Studi: Kerja Paksa di Pabrik Pemasok Sarung Tangan Global di Malaysia Meningkat

Seorang pekerja memeriksa hasil produksi sarung tangan sekali pakai di pabrik "Top Glove" di Shah Alam di luar Kuala Lumpur, Malaysia, 26 Agustus 2020. (AP Photo/Vincent Thian, File)

Lonjakan permintaan sarung tangan karet di tengah pandemi global virus corona memperburuk kondisi sejumlah pekerja migran di pabrik-pabrik Malaysia yang menyediakan banyak pasokan pakaian pelindung dunia, menurut sebuah studi baru yang dilakukan para peneliti Inggris.

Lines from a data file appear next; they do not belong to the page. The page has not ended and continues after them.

import Literature.AlgebraicGeometry.Frobenioids.Prop55SubRatStdRlfHolds
import Literature.AlgebraicGeometry.Frobenioids.Prop55SubRatStdSlotCounterexample
import Literature.AlgebraicGeometry.Frobenioids.ModelFrobenioidBirat
import HarnessLib

/-!
# Frobenioids I, Proposition 5.5 (iii)/(iv): the slots `Prop55iii_untr_rlf_ratStd` and `IsImageOfDivB` AT THE
# GENUINE INSTANCES (D-0079 L-F [FrdI/II], pack D: FACT rows F-2647 and F-2690 — instance forms with the FACT
# declaration as conclusion head)

Mochizuki, *The geometry of Frobenioids I: the general theory*, Kyushu J. Math. **62** (2008) 293–400, §5,
Proposition 5.5 (iii) p. 104 ll. 37–39, verbatim: «Finally, suppose further that C is not of group-like type. Then
if C is of standard (respectively, rationally standard) type, then so are C^un-tr, C^rlf.»; Proposition 5.5 (iv)
p. 104 ll. 40–44, verbatim: «If C is the model Frobenioid associated to data Φ, B, Div_B : B → Φ^gp [cf. Theorem 5.2,
(ii)], then there is a natural equivalence of categories … between C^pf (respectively, C^un-tr; C^rlf) and the model
Frobenioid associated to the data Φ^pf, B^pf, B^pf → (Φ^gp)^pf (respectively, Φ, Φ^birat, Φ^birat ↪ Φ^gp; …)»;
Theorem 5.2 (ii) p. 101 ll. 12–18, verbatim: «Moreover, there is a natural isomorphism of functors between the functor
"O^×(−)" on D associated to the Frobenioid C^birat [cf. Propositions 2.2, (ii), (iii); 4.4, (ii)] and the functor B;
this isomorphism is compatible with the homomorphisms O^×(−) → Φ^gp [cf. Proposition 4.4, (iii)], Div_B : B → Φ^gp.»
(whence the tree's slot wording "Φ^birat is the image of Div_B"). [doc-only v2: the v1 header put that TREE paraphrase
inside «…» — withdrawn (quote-voice rule); all declarations byte-identical] [cite: MochizukiFrdI2008, Prop. 5.5 (iii) p.104]
[cite: MochizukiFrdI2008, Prop. 5.5 (iv) p.104]

PROOF-ONLY file (cell abc-iut, D-0079 L-F sub-cell [FrdI/II], seat abc-iut-L1-d1 gen 5; `plan/L1/LF-FRD.tsv` pack D,
RULES (a)–(e); conclusion head = the FACT declaration; 0 `def`, inputs BY NAME).

* F-2647 `FrdI.Prop55Sub.Prop55iii_untr_rlf_ratStd F hF hΦ Supp SuppR`: a slot with a FREE support binder `SuppR`
  on `Φ^rlf`, REFUTED as typed at the arithmetic Frobenioid for the degenerate `SuppR := ⊥` (abc-iut-w5-d250's
  `not_prop55iii_untr_rlf_ratStd_arith`, GAP P55iii-F1, class MISSTATED) and PROVED for EVERY Frobenioid at THE
  support `PrimarySupp` on both sides (abc-iut-L1-t2 lineage `prop55iii_untr_rlf_ratStd'_holds` on the repaired slot
  `Prop55iii_untr_rlf_ratStd'`, which IS the slot at `Supp = SuppR = PrimarySupp` by `rfl`).  Recorded here with the
  ORIGINAL declaration as head: `FrdI.Prop55Sub.prop55iii_untr_rlf_ratStd_primarySupp` (every Frobenioid, THE
  support) and `…_primarySupp_arith` (at `C_{K/F}`).
* F-2690 `ModelFrobenioid.IsImageOfDivB Φ B DivB Ψ` (the tree's slot "`Ψ ⊆ Φ^gp` is the image of `Div_B`" of
  `ModelFrobenioidUntr.lean`): for THE rational-function subfunctor `Φ^birat` of a model Frobenioid with group-like
  `B` (Thm. 5.2's standing hypothesis) it HOLDS — abc-iut-L6-t10 lineage `isImageOfDivB_biratSubfunctor` —
  recorded as `ModelFrobenioid.isImageOfDivB_biratSubfunctor_of_isGroupLike` and, at `C_{K/F}` (`B = (·)^×`,
  `unitsFunctor_isGroupLike`), `isImageOfDivB_arith`.
Honest framing: kernel bookkeeping of OUR typed renderings of a refereed 2008 statement; nothing here bears on, or
takes a side on, [IUTchIII] Cor. 3.12.
-/

namespace Literature.AlgebraicGeometry.Frobenioids

open CategoryTheory Opposite
open PreFrobenioid

universe w v v' u u'

/-! ### F-2647 at THE support, every Frobenioid -/

namespace FrdI.Prop55Sub

section General

variable {D : Type u} [Category.{v} D] {Φ : Dᵒᵖ ⥤ CommMonCat.{w}} {C : Type u'} [Category.{v'} C]
  (F : C ⥤ ElemFrobenioid Φ)

/-- **[FrdI] Prop. 5.5 (iii), "Finally", rationally standard type — the instance form of F-2647 at THE support**:
for EVERY Frobenioid `C → F_Φ` with `Φ` perf-factorial, the slot `Prop55iii_untr_rlf_ratStd` with BOTH support
predicates the canonical `PrimarySupp` holds (it is `Prop55iii_untr_rlf_ratStd'`, proved by
`prop55iii_untr_rlf_ratStd'_holds`): `C` Frobenius-isotropic, Frobenius-normalized, not group-like and of rationally
standard type ⇒ so are `C^un-tr` and `C^rlf`. [cite: MochizukiFrdI2008, Prop. 5.5 (iii) p.104] -/
theorem prop55iii_untr_rlf_ratStd_primarySupp (hF : IsFrobenioid F) (hΦ : IsPerfFactorialOn Φ) :
    Prop55iii_untr_rlf_ratStd F hF hΦ (fun a 𝔭 => PrimarySupp a 𝔭) (fun a 𝔭 => PrimarySupp a 𝔭) :=
  prop55iii_untr_rlf_ratStd'_holds F hF hΦ

end General

section Arith

variable (F : Type) [Field F] [NumberField F] (K : Type) [Field K] [Algebra F K] [IsGalois F K]

/-- **F-2647 at `C_{K/F}`, THE support**: for the arithmetic Frobenioid of Ex. 6.3 the slot holds with
`Supp = SuppR = PrimarySupp` — whereas with the degenerate free binder `SuppR := ⊥` it is refuted
(`not_prop55iii_untr_rlf_ratStd_arith`, abc-iut-w5-d250): the row is a schema in `SuppR`, true at THE support.
[cite: MochizukiFrdI2008, Prop. 5.5 (iii) p.104] -/
theorem prop55iii_untr_rlf_ratStd_primarySupp_arith :
    Prop55iii_untr_rlf_ratStd
      (ModelFrobenioid.toElem (arithDivisorFunctor F K) (unitsFunctor F K) (divNatTrans F K))
      (arithFrobenioid_isFrobenioid F K) (arith_isPerfFactorialOn F K)
      (fun a 𝔭 => PrimarySupp a 𝔭) (fun a 𝔭 => PrimarySupp a 𝔭) :=
  prop55iii_untr_rlf_ratStd_primarySupp _ (arithFrobenioid_isFrobenioid F K) (arith_isPerfFactorialOn F K)

end Arith

end FrdI.Prop55Sub

/-! ### F-2690 `IsImageOfDivB` for THE `Φ^birat` of a model Frobenioid -/

namespace ModelFrobenioid

section General

variable {D : Type u} [Category.{v} D] {Φ B : Dᵒᵖ ⥤ CommMonCat.{w}} {DivB : B ⟶ monoidGp Φ}

/-- **[FrdI] Thm. 5.2 (ii) / Prop. 5.5 (iv) — the instance form of F-2690**: for a model Frobenioid with group-like
rational-function monoid `B` (Thm. 5.2's standing hypothesis), THE subfunctor `Φ^birat ⊆ Φ^gp` is the image of
`Div_B` (`isImageOfDivB_biratSubfunctor`, abc-iut-L6-t10 lineage, fed with `IsGroupLike ⇒ IsUnit`).
[cite: MochizukiFrdI2008, Prop. 5.5 (iv) p.104] -/
theorem isImageOfDivB_biratSubfunctor_of_isGroupLike (hBg : Objectwise (fun M _ => IsGroupLike M) B) :
    IsImageOfDivB Φ B DivB (PreFrobenioid.biratSubfunctor (toElem Φ B DivB)) :=
  isImageOfDivB_biratSubfunctor fun A b => (hBg (unop A)).isUnit b

end General

section Arith

variable (F : Type) [Field F] [NumberField F] (K : Type) [Field K] [Algebra F K] [IsGalois F K]

omit [IsGalois F K] in
/-- **F-2690 at `C_{K/F}`**: for the arithmetic Frobenioid of Ex. 6.3 (`B(Spec L) = L^×`, a group) THE subfunctor
`Φ^birat` is the image of `Div_B`. [cite: MochizukiFrdI2008, Thm. 6.4 (i) p.114] -/
theorem isImageOfDivB_arith :
    IsImageOfDivB (arithDivisorFunctor F K) (unitsFunctor F K) (divNatTrans F K)
      (PreFrobenioid.biratSubfunctor
        (toElem (arithDivisorFunctor F K) (unitsFunctor F K) (divNatTrans F K))) :=
  isImageOfDivB_biratSubfunctor_of_isGroupLike (unitsFunctor_isGroupLike F K)

end Arith

end ModelFrobenioid

end Literature.AlgebraicGeometry.Frobenioids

Mempekerjakan banyak pekerja migran dari negara-negara Asia berpenghasilan rendah, Malaysia memproduksi sekitar dua pertiga dari sarung tangan sekali pakai yang dijual ke seluruh dunia, termasuk kepada the National Health Service, NHS, atau Layanan Kesehatan Nasional di Inggris. Pabrik-pabrik itu melihat lonjakan permintaan selama satu setengah tahun terakhir, menghasilkan rekor keuntungan bagi pemiliknya.

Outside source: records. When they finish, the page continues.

/-- **The power-series heart of (C1)**: in `F[[X,Y]]`, with units `U₁, E₂, E₃` and `0 ≤ i < p`,
neither of `U = Xᵖ Y^{pi} U₁` and `V = Yⁱ (X E₂ + Y^{p−i} E₃)` divides the other.
[cite: Cutkosky2014, Lemma 3.1 (proof, "Thus no quadratic transform of `A` factors through `A → B_i`")] -/
theorem not_dvd_and_not_dvd {p i : ℕ} (hip : i < p) {U₁ E₂ E₃ : MvPowerSeries (Fin 2) F}
    (hU₁ : MvPowerSeries.constantCoeff U₁ ≠ 0) (hE₂ : MvPowerSeries.constantCoeff E₂ ≠ 0)
    (hE₃ : MvPowerSeries.constantCoeff E₃ ≠ 0) :
    ¬ (MvPowerSeries.X 0 ^ p * MvPowerSeries.X 1 ^ (p * i) * U₁ ∣
        MvPowerSeries.X 1 ^ i * (MvPowerSeries.X 0 * E₂ + MvPowerSeries.X 1 ^ (p - i) * E₃)) ∧
    ¬ (MvPowerSeries.X 1 ^ i * (MvPowerSeries.X 0 * E₂ + MvPowerSeries.X 1 ^ (p - i) * E₃) ∣
        MvPowerSeries.X 0 ^ p * MvPowerSeries.X 1 ^ (p * i) * U₁) := by
  have hp : p ≠ 0 := by omega
  have hpi : p - i ≠ 0 := by omega
  set w := MvPowerSeries.X 0 * E₂ + MvPowerSeries.X 1 ^ (p - i) * E₃ with hw
  have hκ0w : killVar 0 w = PowerSeries.X ^ (p - i) * killVar 0 E₃ := by
    rw [hw, map_add, map_mul, map_mul, killVar_X_self, zero_mul, zero_add, killVar_zero_X_one_pow]
  have hκ1w : killVar 1 w = PowerSeries.X * killVar 1 E₂ := by
    rw [hw, map_add, map_mul, map_mul, killVar_one_X_zero, map_pow, killVar_X_self, zero_pow hpi, zero_mul,
      add_zero]
  have hκE₃ : killVar 0 E₃ ≠ 0 := fun h0 => hE₃ (by rw [← constantCoeff_killVar 0, h0, map_zero])
  have hκE₂ : killVar 1 E₂ ≠ 0 := fun h0 => hE₂ (by rw [← constantCoeff_killVar 1, h0, map_zero])
  have hκ0w_ne : killVar 0 w ≠ 0 := by
    rw [hκ0w]; exact mul_ne_zero (pow_ne_zero _ PowerSeries.X_ne_zero) hκE₃
  have hκ1w_ne : killVar 1 w ≠ 0 := by
    rw [hκ1w]; exact mul_ne_zero PowerSeries.X_ne_zero hκE₂
  have hw0 : MvPowerSeries.constantCoeff w = 0 := by
    rw [hw, map_add, map_mul, map_mul, MvPowerSeries.constantCoeff_X, constantCoeff_X_pow hpi, zero_mul,
      zero_mul, add_zero]
  constructor
  · -- `X ∣ Yⁱ w` is impossible: kill `X`
    rintro ⟨q, hq⟩
    have h := congrArg (killVar 0) hq
    rw [map_mul, killVar_zero_X_one_pow, hκ0w, map_mul, map_mul, map_mul, map_pow, killVar_X_self,
      zero_pow hp, zero_mul, zero_mul, zero_mul] at h
    exact mul_ne_zero (pow_ne_zero _ PowerSeries.X_ne_zero) (mul_ne_zero (pow_ne_zero _ PowerSeries.X_ne_zero) hκE₃) h
  · -- `w ∣ Xᵖ Y^{pi} U₁` is impossible: cancel the variables
    intro h
    have hw_dvd : w ∣ MvPowerSeries.X 0 ^ p * MvPowerSeries.X 1 ^ (p * i) * U₁ :=
      (dvd_mul_left w _).trans h
    exact not_dvd_X_pow_mul_X_pow_mul hw0 hκ0w_ne hκ1w_ne (isUnit_of_constantCoeff_ne_zero hU₁) p (p * i) hw_dvd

Pengujian kualitas produksi sarung tangan di pabrik Top Glove di Meru, luar Kuala Lumpur, Malaysia, 25 Juni 2009. (Foto: dok/REUTERS)

Pabrik-pabrik sarung tangan Malaysia kini diserang oleh beberapa laporan terkait kondisi kerja yang buruk selama bertahun-tahun, jam kerja yang panjang dengan upah minimum, asrama penampungan pekerja yang sempit dan kotor serta cedera dalam pekerjaan yang mengerikan.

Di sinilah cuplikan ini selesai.